Differences: Sharding vs. Partition
TL;DR
Both techniques aim to reduce the size of original tables
- Partitioning is a feature within a single database.
- Sharding distributes data across different machines (databases).
Sharding
Sharding involves distributing data across multiple databases, typically on separate machines. This requires application-level logic to determine which database to use.
// to get the shard based on user ID
function getShardUrl(userId) {
const shardIndex = userId % shardUrls.length;
return shardUrls[shardIndex];
}
// Middleware to connect to the appropriate shard
async function connectToShard(req, res, next) {
const userId = parseInt(req.params.userId);
const shardUrl = getShardUrl(userId);
try {
const client = await MongoClient.connect(shardUrl, { useNewUrlParser: true, useUnifiedTopology: true });
req.db = client.db();
req.dbClient = client;
next();
} catch (error) {
next(error);
}
}
// Route to get user data
app.get('/user/:userId', connectToShard, async (req, res) => {
try {
const userId = parseInt(req.params.userId);
const user = await req.db.collection('users').findOne({ userId });
res.json(user);
} catch (error) {
res.status(500).json({ error: error.message });
} finally {
await req.dbClient.close();
}
});
Horizontal Partitioning
Horizontal partitioning is suitable for large volumes of data, such as bank account transactions or historical newspaper classifications.

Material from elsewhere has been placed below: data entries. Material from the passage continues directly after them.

import Summits.MatrixMultiplication.OmegaCensus.STPPSmallPatternKernelSearch122
import Summits.MatrixMultiplication.OmegaCensus.STPPSmallPatternKernelProduct

/-!
# ω-census, `(1,2,2)^4` is infeasible in `ℤ/2 × ℤ/14` — kernel search, part 1

HONEST FRAMING (pub-omega census; verbatim): lottery ticket; floor = certified bounds/negative ranges.
Census STRUCTURE bookkeeping of the STPP track (seat pub-omega-stpp-3, gen 24; STRUCTURE row B5, the threshold column
`T2(H) = max {k : (1,2,2)^k ⊆ H}`, lower side), not progress on `ω`: small patterns in small groups bound no exponent.

Chunks of `STPP122Neg.search2x (prodGC 2 (zcode 14)) 4` (`decide +kernel`, ≈ 131 s predicted;
first-level codes reduced modulo the stabiliser of the representative in `Aut(ℤ/2 × ℤ/14)`);
assembled in `STPPSmallPatternNone122K4P2x14.lean`.

References: H. Cohn, R. Kleinberg, B. Szegedy, C. Umans, FOCS 2005 (arXiv:math/0511460), Def. 5.1.
-/

set_option Elab.async false  -- several kernel pieces: elaborate sequentially (memory)

namespace Summit.MatrixMultiplication.OmegaCensus

namespace STPP122Neg

open STPP211Neg

/-- Chunked kernel search, `ℤ/2 × ℤ/14`, `k = 4`, chunk `(y, x1)` = [(1, 268427256)]
(allowed `c'₀` codes [0, 1, 2, 13]; ≈ 73 s predicted). -/
theorem P2_14k4p.s0 : search2x (prodGC 2 (zcode 14)) 4 [(1, 268427256)] = true := by
  decide +kernel

/-- Chunked kernel search, `ℤ/2 × ℤ/14`, `k = 4`, chunk `(y, x1)` = [(1, 268435439)]
(allowed `c'₀` codes [4]; ≈ 58 s predicted). -/
theorem P2_14k4p.s1 : search2x (prodGC 2 (zcode 14)) 4 [(1, 268435439)] = true := by
  decide +kernel

end STPP122Neg

end Summit.MatrixMultiplication.OmegaCensus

It divides data based on row values.
Example in PostgreSQL:
-- table
CREATE TABLE sales (
id SERIAL,
sale_date DATE NOT NULL,
amount DECIMAL(10,2)
) PARTITION BY RANGE (sale_date);
-- partition
CREATE TABLE sales_2023 PARTITION OF sales
FOR VALUES FROM ('2023-01-01') TO ('2024-01-01');
-- partition
CREATE TABLE sales_2024 PARTITION OF sales
FOR VALUES FROM ('2024-01-01') TO ('2025-01-01');
-- Data insertion
-- PostgreSQL automatically routes to the correct partition
INSERT INTO sales (sale_date, amount) VALUES ('2023-05-01', 100.00);
INSERT INTO sales (sale_date, amount) VALUES ('2024-02-15', 200.00);
Vertical Partitioning
Vertical partitioning is used when an original data structure (e.g., a User type) becomes too BAGGY. It splits the structure into frequently used (basic) and less frequently used (extended) parts.
Example:
-- origin table user
-- CREATE TABLE users (
-- user_id SERIAL PRIMARY KEY,
-- username VARCHAR(50),
-- email VARCHAR(100),
-- registration_date DATE,
-- profile_picture BYTEA,
-- bio TEXT
-- );
-- vertical partition
CREATE TABLE users_basic (
user_id SERIAL PRIMARY KEY,
username VARCHAR(50),
email VARCHAR(100),
registration_date DATE
);
CREATE TABLE users_extended (
user_id INT PRIMARY KEY,
profile_picture BYTEA,
bio TEXT,
FOREIGN KEY (user_id) REFERENCES users_basic(user_id)
);
-- Data migration
INSERT INTO users_basic (user_id, username, email, registration_date)
SELECT user_id, username, email, registration_date FROM users;
INSERT INTO users_extended (user_id, profile_picture, bio)
SELECT user_id, profile_picture, bio FROM users;
Note: In the original table, user_id
is SERIAL
(PostgreSQL-specific), which automatically generates a unique ID. In the users_extended
table, user_id
is declared as INT and references the user_id
in the users_basic
table via a FOREIGN KEY, linking the two tables.